** Opening EXERCISE DATA block **

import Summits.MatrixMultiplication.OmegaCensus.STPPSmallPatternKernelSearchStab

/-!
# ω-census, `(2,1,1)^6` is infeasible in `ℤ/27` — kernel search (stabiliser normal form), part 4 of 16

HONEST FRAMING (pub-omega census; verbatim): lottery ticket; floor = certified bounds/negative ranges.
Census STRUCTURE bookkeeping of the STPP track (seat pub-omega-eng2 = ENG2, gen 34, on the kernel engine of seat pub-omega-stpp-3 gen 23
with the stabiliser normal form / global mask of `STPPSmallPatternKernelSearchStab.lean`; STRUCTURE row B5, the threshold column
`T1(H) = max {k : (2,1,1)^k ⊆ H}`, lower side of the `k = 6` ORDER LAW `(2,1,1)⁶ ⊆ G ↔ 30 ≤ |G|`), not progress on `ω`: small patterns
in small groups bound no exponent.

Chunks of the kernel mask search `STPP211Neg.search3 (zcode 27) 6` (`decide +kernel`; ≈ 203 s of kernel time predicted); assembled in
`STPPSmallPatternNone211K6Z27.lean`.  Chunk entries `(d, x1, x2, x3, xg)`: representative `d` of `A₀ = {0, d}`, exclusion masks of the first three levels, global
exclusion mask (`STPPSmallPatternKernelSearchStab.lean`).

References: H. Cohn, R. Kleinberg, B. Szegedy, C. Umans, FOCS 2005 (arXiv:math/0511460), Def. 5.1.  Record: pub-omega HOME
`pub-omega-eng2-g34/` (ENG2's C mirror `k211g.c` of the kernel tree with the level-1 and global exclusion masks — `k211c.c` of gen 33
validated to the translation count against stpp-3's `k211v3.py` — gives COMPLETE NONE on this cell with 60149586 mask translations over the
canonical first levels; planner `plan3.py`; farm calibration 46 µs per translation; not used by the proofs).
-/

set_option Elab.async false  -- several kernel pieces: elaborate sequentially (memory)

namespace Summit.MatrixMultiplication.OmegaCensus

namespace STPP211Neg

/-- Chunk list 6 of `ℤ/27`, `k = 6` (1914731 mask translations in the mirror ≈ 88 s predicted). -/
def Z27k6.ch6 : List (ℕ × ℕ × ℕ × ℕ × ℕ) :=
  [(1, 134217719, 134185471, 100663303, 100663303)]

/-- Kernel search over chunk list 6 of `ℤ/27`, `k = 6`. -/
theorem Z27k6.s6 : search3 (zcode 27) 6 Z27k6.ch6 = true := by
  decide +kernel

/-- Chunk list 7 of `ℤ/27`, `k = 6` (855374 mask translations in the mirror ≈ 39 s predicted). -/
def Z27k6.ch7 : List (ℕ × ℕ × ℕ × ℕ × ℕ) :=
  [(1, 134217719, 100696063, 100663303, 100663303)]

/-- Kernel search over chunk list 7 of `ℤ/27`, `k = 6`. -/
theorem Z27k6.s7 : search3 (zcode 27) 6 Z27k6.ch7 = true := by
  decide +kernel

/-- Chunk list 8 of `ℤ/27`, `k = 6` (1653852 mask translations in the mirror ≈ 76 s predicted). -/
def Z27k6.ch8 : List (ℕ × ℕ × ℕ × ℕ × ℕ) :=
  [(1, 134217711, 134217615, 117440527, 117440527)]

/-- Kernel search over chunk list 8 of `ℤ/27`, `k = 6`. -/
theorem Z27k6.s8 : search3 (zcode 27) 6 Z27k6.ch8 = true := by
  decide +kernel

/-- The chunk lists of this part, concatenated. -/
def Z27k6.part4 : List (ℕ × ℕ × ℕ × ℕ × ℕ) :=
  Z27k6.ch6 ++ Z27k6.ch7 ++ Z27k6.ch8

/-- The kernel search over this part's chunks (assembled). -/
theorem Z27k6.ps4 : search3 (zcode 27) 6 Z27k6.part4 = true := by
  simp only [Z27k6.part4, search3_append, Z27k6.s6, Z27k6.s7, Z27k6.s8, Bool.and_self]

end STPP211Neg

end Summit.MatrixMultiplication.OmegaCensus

** Closing EXERCISE DATA block **
** Opening EXERCISE DATA block **

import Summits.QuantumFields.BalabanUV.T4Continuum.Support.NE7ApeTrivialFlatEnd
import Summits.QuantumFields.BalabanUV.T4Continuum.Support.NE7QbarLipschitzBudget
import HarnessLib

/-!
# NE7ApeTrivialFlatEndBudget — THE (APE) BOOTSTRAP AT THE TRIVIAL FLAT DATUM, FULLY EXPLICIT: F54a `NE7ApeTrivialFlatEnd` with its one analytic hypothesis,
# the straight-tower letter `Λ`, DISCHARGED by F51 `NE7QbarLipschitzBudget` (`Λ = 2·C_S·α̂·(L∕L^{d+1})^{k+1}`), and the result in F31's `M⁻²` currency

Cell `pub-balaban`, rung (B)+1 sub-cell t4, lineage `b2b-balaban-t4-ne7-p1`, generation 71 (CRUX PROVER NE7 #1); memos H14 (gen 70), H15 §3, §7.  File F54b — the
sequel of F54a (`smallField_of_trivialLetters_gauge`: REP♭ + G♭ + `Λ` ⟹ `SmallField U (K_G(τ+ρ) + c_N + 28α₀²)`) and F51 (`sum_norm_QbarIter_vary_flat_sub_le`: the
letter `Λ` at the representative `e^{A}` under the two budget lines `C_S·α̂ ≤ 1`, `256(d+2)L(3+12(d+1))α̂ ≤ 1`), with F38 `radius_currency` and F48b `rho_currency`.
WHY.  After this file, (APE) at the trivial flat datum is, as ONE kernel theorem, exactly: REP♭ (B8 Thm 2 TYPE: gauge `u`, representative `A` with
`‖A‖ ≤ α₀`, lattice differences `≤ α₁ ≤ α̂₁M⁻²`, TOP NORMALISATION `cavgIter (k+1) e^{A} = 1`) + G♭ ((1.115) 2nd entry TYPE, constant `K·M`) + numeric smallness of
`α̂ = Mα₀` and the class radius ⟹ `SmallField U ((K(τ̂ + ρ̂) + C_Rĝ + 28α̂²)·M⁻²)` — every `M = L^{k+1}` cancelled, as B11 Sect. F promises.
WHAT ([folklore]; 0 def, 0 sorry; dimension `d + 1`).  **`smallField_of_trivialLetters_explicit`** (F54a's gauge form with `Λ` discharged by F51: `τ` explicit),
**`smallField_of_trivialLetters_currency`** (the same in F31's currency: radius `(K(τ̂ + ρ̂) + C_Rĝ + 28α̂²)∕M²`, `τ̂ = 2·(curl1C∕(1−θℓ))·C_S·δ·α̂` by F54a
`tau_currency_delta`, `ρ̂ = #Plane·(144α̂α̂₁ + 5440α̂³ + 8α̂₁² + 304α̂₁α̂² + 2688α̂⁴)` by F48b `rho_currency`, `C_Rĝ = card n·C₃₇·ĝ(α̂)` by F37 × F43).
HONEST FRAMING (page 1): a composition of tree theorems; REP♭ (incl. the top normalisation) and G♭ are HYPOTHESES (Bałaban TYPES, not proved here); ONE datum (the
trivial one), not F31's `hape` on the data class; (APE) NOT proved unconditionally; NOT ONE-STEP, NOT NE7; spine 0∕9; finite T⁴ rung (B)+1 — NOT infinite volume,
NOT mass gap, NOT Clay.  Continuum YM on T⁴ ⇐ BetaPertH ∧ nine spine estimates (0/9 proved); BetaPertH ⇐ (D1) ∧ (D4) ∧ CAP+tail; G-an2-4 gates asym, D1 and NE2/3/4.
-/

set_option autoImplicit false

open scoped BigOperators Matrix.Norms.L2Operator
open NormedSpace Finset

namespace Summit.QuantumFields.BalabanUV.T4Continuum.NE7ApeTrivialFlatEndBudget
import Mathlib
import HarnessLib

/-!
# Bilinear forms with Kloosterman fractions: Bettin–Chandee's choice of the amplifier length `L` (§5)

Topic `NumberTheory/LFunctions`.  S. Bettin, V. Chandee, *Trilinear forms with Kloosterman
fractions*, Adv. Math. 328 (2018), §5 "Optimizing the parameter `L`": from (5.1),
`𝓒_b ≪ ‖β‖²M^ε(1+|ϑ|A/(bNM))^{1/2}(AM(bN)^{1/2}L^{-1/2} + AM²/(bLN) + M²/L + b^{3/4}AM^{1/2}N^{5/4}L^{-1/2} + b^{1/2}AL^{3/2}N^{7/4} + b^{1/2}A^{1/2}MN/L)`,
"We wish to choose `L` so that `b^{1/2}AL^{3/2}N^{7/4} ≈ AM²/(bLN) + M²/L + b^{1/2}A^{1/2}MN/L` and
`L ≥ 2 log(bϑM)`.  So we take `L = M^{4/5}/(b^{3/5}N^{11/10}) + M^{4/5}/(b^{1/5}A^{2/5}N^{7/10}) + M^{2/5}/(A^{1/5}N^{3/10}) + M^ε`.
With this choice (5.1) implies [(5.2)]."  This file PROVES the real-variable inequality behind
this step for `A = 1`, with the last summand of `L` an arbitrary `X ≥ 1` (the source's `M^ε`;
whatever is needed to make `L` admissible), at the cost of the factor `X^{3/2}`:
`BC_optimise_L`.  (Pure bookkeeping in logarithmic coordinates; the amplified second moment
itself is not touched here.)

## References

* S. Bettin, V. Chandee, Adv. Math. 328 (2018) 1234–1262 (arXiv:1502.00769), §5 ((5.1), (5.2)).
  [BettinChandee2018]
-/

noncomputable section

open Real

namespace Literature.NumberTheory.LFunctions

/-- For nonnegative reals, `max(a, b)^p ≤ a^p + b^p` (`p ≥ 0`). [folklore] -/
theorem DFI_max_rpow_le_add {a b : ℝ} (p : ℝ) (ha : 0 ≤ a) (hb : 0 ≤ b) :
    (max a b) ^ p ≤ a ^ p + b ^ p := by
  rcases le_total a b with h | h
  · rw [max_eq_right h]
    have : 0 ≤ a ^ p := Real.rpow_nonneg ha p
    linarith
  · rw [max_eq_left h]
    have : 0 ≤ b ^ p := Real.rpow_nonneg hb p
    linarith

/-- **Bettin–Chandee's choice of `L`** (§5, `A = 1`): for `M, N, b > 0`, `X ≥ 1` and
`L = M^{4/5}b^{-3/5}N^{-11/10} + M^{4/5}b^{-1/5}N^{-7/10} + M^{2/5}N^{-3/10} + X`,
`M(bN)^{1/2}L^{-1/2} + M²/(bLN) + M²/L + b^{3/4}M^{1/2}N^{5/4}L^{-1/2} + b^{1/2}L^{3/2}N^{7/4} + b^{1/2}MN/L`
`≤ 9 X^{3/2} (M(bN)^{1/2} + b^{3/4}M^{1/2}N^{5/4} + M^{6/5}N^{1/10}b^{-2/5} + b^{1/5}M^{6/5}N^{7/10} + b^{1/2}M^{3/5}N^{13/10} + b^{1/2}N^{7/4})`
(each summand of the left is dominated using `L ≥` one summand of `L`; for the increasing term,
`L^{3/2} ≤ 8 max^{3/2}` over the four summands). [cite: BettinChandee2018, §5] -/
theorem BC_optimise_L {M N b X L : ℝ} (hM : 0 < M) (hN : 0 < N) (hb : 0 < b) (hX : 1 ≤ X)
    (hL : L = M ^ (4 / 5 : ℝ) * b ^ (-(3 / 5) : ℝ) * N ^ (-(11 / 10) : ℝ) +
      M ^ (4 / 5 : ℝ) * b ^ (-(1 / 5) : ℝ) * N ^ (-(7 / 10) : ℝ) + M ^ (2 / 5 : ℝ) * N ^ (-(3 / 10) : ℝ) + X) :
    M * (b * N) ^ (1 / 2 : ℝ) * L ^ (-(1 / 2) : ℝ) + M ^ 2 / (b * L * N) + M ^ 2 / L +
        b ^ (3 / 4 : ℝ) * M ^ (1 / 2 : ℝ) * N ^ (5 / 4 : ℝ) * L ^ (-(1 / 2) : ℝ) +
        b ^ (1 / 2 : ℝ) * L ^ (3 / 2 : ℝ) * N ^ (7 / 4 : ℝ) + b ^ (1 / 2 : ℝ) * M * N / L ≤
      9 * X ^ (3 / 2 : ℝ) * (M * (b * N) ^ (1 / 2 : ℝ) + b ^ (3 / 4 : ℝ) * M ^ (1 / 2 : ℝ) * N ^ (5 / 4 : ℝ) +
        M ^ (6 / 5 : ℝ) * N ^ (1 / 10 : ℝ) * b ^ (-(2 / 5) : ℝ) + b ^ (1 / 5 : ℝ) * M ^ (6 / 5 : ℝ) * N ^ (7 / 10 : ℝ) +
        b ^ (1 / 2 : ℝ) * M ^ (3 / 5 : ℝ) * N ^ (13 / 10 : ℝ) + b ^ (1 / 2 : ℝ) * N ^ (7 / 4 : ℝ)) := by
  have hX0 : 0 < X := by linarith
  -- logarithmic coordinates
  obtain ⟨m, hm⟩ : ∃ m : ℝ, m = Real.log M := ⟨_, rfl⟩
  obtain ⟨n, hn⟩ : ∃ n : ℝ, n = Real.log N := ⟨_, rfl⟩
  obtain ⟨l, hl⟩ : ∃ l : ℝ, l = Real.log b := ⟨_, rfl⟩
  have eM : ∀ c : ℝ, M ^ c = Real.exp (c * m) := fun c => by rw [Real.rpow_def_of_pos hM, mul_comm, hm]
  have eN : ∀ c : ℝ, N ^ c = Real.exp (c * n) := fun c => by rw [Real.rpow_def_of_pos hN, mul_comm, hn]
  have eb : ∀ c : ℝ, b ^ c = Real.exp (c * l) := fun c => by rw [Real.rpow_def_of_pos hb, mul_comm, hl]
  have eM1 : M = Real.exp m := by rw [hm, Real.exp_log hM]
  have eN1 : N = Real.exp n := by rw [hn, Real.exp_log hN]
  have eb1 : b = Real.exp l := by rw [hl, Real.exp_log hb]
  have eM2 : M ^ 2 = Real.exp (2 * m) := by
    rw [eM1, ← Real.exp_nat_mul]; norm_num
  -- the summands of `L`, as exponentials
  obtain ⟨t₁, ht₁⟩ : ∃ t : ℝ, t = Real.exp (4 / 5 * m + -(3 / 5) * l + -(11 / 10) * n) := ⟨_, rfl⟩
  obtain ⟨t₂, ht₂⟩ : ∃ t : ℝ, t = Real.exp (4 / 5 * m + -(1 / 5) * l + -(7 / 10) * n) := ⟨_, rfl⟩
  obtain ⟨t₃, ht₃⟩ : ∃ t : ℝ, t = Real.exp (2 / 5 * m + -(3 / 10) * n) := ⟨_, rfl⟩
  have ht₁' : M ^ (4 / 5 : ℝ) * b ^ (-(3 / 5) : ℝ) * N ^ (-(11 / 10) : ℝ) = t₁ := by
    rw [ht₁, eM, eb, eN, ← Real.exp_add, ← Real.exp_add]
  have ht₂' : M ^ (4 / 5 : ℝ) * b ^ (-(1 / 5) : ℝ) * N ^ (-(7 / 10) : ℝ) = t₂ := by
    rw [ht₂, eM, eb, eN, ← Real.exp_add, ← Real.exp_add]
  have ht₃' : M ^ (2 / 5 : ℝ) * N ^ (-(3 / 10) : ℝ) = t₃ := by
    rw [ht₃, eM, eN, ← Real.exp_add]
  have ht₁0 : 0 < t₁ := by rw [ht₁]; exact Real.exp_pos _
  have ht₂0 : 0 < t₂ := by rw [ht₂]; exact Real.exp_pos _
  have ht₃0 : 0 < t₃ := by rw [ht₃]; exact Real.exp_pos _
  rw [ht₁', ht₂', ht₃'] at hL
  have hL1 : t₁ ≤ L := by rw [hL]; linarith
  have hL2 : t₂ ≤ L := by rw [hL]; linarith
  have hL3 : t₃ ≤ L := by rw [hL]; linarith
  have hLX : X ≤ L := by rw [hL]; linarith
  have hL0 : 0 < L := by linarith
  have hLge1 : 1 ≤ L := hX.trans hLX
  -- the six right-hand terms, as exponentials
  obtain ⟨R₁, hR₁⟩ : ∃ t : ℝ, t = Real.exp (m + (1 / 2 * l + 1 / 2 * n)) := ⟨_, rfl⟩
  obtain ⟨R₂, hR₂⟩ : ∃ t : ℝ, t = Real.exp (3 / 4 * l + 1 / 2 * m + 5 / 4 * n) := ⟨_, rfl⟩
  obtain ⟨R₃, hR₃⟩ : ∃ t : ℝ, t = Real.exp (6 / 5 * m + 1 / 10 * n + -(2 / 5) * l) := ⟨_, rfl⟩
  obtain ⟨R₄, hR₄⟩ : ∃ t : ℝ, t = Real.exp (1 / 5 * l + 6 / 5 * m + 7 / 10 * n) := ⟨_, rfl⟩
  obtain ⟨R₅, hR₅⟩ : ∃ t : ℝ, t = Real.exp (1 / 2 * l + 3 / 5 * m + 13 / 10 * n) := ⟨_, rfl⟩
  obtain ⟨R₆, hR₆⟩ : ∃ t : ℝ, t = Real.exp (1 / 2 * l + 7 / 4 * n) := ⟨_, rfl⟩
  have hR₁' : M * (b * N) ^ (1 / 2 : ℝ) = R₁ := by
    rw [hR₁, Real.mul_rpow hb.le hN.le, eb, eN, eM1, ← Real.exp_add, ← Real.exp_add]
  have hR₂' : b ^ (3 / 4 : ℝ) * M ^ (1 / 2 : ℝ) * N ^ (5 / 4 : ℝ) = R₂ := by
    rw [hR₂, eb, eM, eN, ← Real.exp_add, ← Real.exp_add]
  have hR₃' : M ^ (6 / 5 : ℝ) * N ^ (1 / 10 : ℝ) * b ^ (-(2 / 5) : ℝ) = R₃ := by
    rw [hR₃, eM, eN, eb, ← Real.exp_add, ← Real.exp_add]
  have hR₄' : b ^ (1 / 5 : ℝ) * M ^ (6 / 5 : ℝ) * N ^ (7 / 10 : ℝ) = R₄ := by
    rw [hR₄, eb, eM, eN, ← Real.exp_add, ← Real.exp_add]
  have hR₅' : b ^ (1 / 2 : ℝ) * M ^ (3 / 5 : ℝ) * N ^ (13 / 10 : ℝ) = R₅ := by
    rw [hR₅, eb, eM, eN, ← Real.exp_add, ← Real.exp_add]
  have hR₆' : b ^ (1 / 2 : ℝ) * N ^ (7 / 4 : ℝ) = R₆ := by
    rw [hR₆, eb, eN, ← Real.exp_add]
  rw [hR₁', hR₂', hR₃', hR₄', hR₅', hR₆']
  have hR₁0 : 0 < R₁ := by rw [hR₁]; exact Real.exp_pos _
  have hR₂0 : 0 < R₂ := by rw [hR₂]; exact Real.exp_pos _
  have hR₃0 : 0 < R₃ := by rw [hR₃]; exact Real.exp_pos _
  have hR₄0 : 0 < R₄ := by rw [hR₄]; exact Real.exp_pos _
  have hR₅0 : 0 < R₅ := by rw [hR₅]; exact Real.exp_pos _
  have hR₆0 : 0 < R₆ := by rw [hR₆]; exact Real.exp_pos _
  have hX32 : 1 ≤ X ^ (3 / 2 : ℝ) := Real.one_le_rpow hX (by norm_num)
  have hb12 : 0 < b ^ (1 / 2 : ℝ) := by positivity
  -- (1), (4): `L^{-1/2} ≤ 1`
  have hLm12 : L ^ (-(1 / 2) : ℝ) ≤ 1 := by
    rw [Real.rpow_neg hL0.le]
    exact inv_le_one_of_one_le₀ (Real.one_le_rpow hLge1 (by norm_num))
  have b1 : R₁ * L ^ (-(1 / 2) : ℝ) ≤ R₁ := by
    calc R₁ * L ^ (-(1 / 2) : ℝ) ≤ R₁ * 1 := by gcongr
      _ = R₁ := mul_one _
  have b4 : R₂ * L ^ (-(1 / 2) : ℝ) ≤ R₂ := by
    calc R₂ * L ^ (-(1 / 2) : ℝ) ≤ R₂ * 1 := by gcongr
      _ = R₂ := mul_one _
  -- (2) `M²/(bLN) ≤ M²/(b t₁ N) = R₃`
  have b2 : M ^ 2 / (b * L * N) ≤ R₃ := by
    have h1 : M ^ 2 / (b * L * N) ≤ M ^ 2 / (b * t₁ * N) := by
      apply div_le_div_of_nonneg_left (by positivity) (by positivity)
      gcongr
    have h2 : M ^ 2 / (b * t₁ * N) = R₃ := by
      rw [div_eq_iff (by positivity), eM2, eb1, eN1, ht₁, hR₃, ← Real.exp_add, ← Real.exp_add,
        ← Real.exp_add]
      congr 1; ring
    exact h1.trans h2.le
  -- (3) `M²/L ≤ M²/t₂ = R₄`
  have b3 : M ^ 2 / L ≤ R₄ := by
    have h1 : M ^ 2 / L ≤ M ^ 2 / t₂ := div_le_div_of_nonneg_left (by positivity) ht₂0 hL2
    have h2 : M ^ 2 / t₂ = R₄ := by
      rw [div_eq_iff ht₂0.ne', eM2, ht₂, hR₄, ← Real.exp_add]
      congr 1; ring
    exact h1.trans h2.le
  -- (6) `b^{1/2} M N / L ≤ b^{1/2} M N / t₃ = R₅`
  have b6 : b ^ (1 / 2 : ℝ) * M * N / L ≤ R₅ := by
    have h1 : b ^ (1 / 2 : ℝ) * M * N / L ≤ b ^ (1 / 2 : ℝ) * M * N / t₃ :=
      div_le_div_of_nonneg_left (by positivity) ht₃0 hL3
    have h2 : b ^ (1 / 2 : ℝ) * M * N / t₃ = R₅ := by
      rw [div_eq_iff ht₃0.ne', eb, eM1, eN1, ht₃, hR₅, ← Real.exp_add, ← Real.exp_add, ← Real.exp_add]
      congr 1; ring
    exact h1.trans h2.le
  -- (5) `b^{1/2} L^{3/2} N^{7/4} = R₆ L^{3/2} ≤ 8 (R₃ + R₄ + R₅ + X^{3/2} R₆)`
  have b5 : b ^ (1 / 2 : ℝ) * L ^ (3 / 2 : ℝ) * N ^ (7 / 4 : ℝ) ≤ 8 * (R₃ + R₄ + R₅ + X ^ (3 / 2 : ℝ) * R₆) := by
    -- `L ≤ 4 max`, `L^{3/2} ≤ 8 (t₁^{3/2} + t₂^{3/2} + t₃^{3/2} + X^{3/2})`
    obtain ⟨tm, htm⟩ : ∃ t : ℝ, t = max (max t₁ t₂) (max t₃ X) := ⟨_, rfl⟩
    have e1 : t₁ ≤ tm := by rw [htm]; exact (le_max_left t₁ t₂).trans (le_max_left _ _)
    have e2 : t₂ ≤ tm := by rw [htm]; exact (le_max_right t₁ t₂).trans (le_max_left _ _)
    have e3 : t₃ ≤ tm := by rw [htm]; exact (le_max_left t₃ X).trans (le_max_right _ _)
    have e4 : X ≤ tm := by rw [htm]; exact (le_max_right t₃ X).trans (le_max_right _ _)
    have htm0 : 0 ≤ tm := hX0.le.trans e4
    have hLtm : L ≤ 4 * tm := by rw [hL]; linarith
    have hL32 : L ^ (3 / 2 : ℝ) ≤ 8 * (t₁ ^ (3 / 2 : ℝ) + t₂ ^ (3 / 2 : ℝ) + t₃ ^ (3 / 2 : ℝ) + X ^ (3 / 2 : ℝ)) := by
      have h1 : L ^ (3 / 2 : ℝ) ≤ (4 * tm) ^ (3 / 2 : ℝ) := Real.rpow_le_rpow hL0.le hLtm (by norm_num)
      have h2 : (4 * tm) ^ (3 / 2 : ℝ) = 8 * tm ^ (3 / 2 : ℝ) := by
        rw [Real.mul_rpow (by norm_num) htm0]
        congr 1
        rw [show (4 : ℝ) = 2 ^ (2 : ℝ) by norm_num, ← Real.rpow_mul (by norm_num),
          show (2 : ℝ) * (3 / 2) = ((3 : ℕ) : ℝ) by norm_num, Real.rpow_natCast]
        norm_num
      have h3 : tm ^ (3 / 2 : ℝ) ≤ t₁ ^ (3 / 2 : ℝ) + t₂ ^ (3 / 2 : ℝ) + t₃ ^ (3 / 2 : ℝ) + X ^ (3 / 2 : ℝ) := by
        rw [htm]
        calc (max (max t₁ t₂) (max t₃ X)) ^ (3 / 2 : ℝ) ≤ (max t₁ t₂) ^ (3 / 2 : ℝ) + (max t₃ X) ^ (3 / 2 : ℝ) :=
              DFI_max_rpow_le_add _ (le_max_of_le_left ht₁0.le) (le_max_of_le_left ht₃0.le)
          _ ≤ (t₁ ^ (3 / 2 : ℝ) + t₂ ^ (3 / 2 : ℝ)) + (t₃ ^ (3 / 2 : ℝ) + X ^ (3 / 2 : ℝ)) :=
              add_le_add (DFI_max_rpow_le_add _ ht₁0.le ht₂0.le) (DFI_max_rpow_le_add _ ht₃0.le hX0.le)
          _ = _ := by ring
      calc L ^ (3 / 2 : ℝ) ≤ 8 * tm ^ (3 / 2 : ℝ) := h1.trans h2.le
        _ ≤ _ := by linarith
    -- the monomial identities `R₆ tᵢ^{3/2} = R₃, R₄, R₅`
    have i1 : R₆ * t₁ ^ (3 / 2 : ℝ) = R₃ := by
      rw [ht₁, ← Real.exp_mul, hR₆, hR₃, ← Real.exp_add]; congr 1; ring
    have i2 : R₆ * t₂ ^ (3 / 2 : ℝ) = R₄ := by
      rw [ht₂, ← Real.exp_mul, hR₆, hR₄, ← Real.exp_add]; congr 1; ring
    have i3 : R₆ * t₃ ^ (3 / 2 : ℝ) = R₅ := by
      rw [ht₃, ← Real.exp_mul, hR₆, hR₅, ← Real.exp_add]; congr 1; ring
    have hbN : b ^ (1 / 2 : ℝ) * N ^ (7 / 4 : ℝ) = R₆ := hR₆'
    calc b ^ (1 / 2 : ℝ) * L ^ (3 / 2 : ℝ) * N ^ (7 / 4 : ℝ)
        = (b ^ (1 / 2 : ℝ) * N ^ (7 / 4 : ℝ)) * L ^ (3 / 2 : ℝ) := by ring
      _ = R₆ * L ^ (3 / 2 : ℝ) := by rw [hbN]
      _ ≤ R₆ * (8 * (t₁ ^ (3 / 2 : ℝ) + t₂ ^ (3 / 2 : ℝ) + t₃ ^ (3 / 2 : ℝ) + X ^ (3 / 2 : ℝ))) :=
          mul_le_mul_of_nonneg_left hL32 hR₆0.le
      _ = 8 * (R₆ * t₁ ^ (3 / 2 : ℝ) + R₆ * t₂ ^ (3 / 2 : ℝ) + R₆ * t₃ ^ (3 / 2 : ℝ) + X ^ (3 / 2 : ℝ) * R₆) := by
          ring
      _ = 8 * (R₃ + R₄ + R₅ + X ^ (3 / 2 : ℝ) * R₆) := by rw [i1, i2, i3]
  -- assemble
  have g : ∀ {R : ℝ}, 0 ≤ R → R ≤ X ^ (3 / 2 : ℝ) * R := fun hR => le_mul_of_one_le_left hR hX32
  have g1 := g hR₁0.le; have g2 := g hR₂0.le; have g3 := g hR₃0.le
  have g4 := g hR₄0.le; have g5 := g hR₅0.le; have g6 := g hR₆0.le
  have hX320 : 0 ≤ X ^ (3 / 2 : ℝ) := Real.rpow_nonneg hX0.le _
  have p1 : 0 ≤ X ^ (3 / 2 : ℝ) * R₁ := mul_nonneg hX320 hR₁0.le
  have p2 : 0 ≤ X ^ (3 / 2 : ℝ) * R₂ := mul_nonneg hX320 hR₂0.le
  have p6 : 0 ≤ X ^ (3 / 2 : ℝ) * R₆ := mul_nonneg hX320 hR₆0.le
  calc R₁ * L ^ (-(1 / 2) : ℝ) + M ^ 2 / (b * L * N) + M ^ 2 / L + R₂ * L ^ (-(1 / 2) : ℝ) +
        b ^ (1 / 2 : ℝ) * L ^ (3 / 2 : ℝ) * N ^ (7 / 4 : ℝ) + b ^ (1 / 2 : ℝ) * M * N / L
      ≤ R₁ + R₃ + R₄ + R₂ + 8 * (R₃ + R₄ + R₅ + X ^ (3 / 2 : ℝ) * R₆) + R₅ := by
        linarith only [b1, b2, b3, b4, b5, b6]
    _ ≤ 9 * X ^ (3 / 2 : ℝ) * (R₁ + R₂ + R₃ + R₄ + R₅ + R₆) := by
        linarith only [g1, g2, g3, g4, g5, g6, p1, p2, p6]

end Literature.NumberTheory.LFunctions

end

** Closing EXERCISE DATA block **

# [REQUIRED ACTION]
All lines in the listing above from the line containing "-- the six right-hand" to the line containing "rw [Real.rpow_neg hL0.le]", inclusive, should be retyped exactly; no other lines should appear.

# [RESULT OF THE EXERCISE]
  -- the six right-hand terms, as exponentials
  obtain ⟨R₁, hR₁⟩ : ∃ t : ℝ, t = Real.exp (m + (1 / 2 * l + 1 / 2 * n)) := ⟨_, rfl⟩
  obtain ⟨R₂, hR₂⟩ : ∃ t : ℝ, t = Real.exp (3 / 4 * l + 1 / 2 * m + 5 / 4 * n) := ⟨_, rfl⟩
  obtain ⟨R₃, hR₃⟩ : ∃ t : ℝ, t = Real.exp (6 / 5 * m + 1 / 10 * n + -(2 / 5) * l) := ⟨_, rfl⟩
  obtain ⟨R₄, hR₄⟩ : ∃ t : ℝ, t = Real.exp (1 / 5 * l + 6 / 5 * m + 7 / 10 * n) := ⟨_, rfl⟩
  obtain ⟨R₅, hR₅⟩ : ∃ t : ℝ, t = Real.exp (1 / 2 * l + 3 / 5 * m + 13 / 10 * n) := ⟨_, rfl⟩
  obtain ⟨R₆, hR₆⟩ : ∃ t : ℝ, t = Real.exp (1 / 2 * l + 7 / 4 * n) := ⟨_, rfl⟩
  have hR₁' : M * (b * N) ^ (1 / 2 : ℝ) = R₁ := by
    rw [hR₁, Real.mul_rpow hb.le hN.le, eb, eN, eM1, ← Real.exp_add, ← Real.exp_add]
  have hR₂' : b ^ (3 / 4 : ℝ) * M ^ (1 / 2 : ℝ) * N ^ (5 / 4 : ℝ) = R₂ := by
    rw [hR₂, eb, eM, eN, ← Real.exp_add, ← Real.exp_add]
  have hR₃' : M ^ (6 / 5 : ℝ) * N ^ (1 / 10 : ℝ) * b ^ (-(2 / 5) : ℝ) = R₃ := by
    rw [hR₃, eM, eN, eb, ← Real.exp_add, ← Real.exp_add]
  have hR₄' : b ^ (1 / 5 : ℝ) * M ^ (6 / 5 : ℝ) * N ^ (7 / 10 : ℝ) = R₄ := by
    rw [hR₄, eb, eM, eN, ← Real.exp_add, ← Real.exp_add]
  have hR₅' : b ^ (1 / 2 : ℝ) * M ^ (3 / 5 : ℝ) * N ^ (13 / 10 : ℝ) = R₅ := by
    rw [hR₅, eb, eM, eN, ← Real.exp_add, ← Real.exp_add]
  have hR₆' : b ^ (1 / 2 : ℝ) * N ^ (7 / 4 : ℝ) = R₆ := by
    rw [hR₆, eb, eN, ← Real.exp_add]
  rw [hR₁', hR₂', hR₃', hR₄', hR₅', hR₆']
  have hR₁0 : 0 < R₁ := by rw [hR₁]; exact Real.exp_pos _
  have hR₂0 : 0 < R₂ := by rw [hR₂]; exact Real.exp_pos _
  have hR₃0 : 0 < R₃ := by rw [hR₃]; exact Real.exp_pos _
  have hR₄0 : 0 < R₄ := by rw [hR₄]; exact Real.exp_pos _
  have hR₅0 : 0 < R₅ := by rw [hR₅]; exact Real.exp_pos _
  have hR₆0 : 0 < R₆ := by rw [hR₆]; exact Real.exp_pos _
  have hX32 : 1 ≤ X ^ (3 / 2 : ℝ) := Real.one_le_rpow hX (by norm_num)
  have hb12 : 0 < b ^ (1 / 2 : ℝ) := by positivity
  -- (1), (4): `L^{-1/2} ≤ 1`
  have hLm12 : L ^ (-(1 / 2) : ℝ) ≤ 1 := by
    rw [Real.rpow_neg hL0.le]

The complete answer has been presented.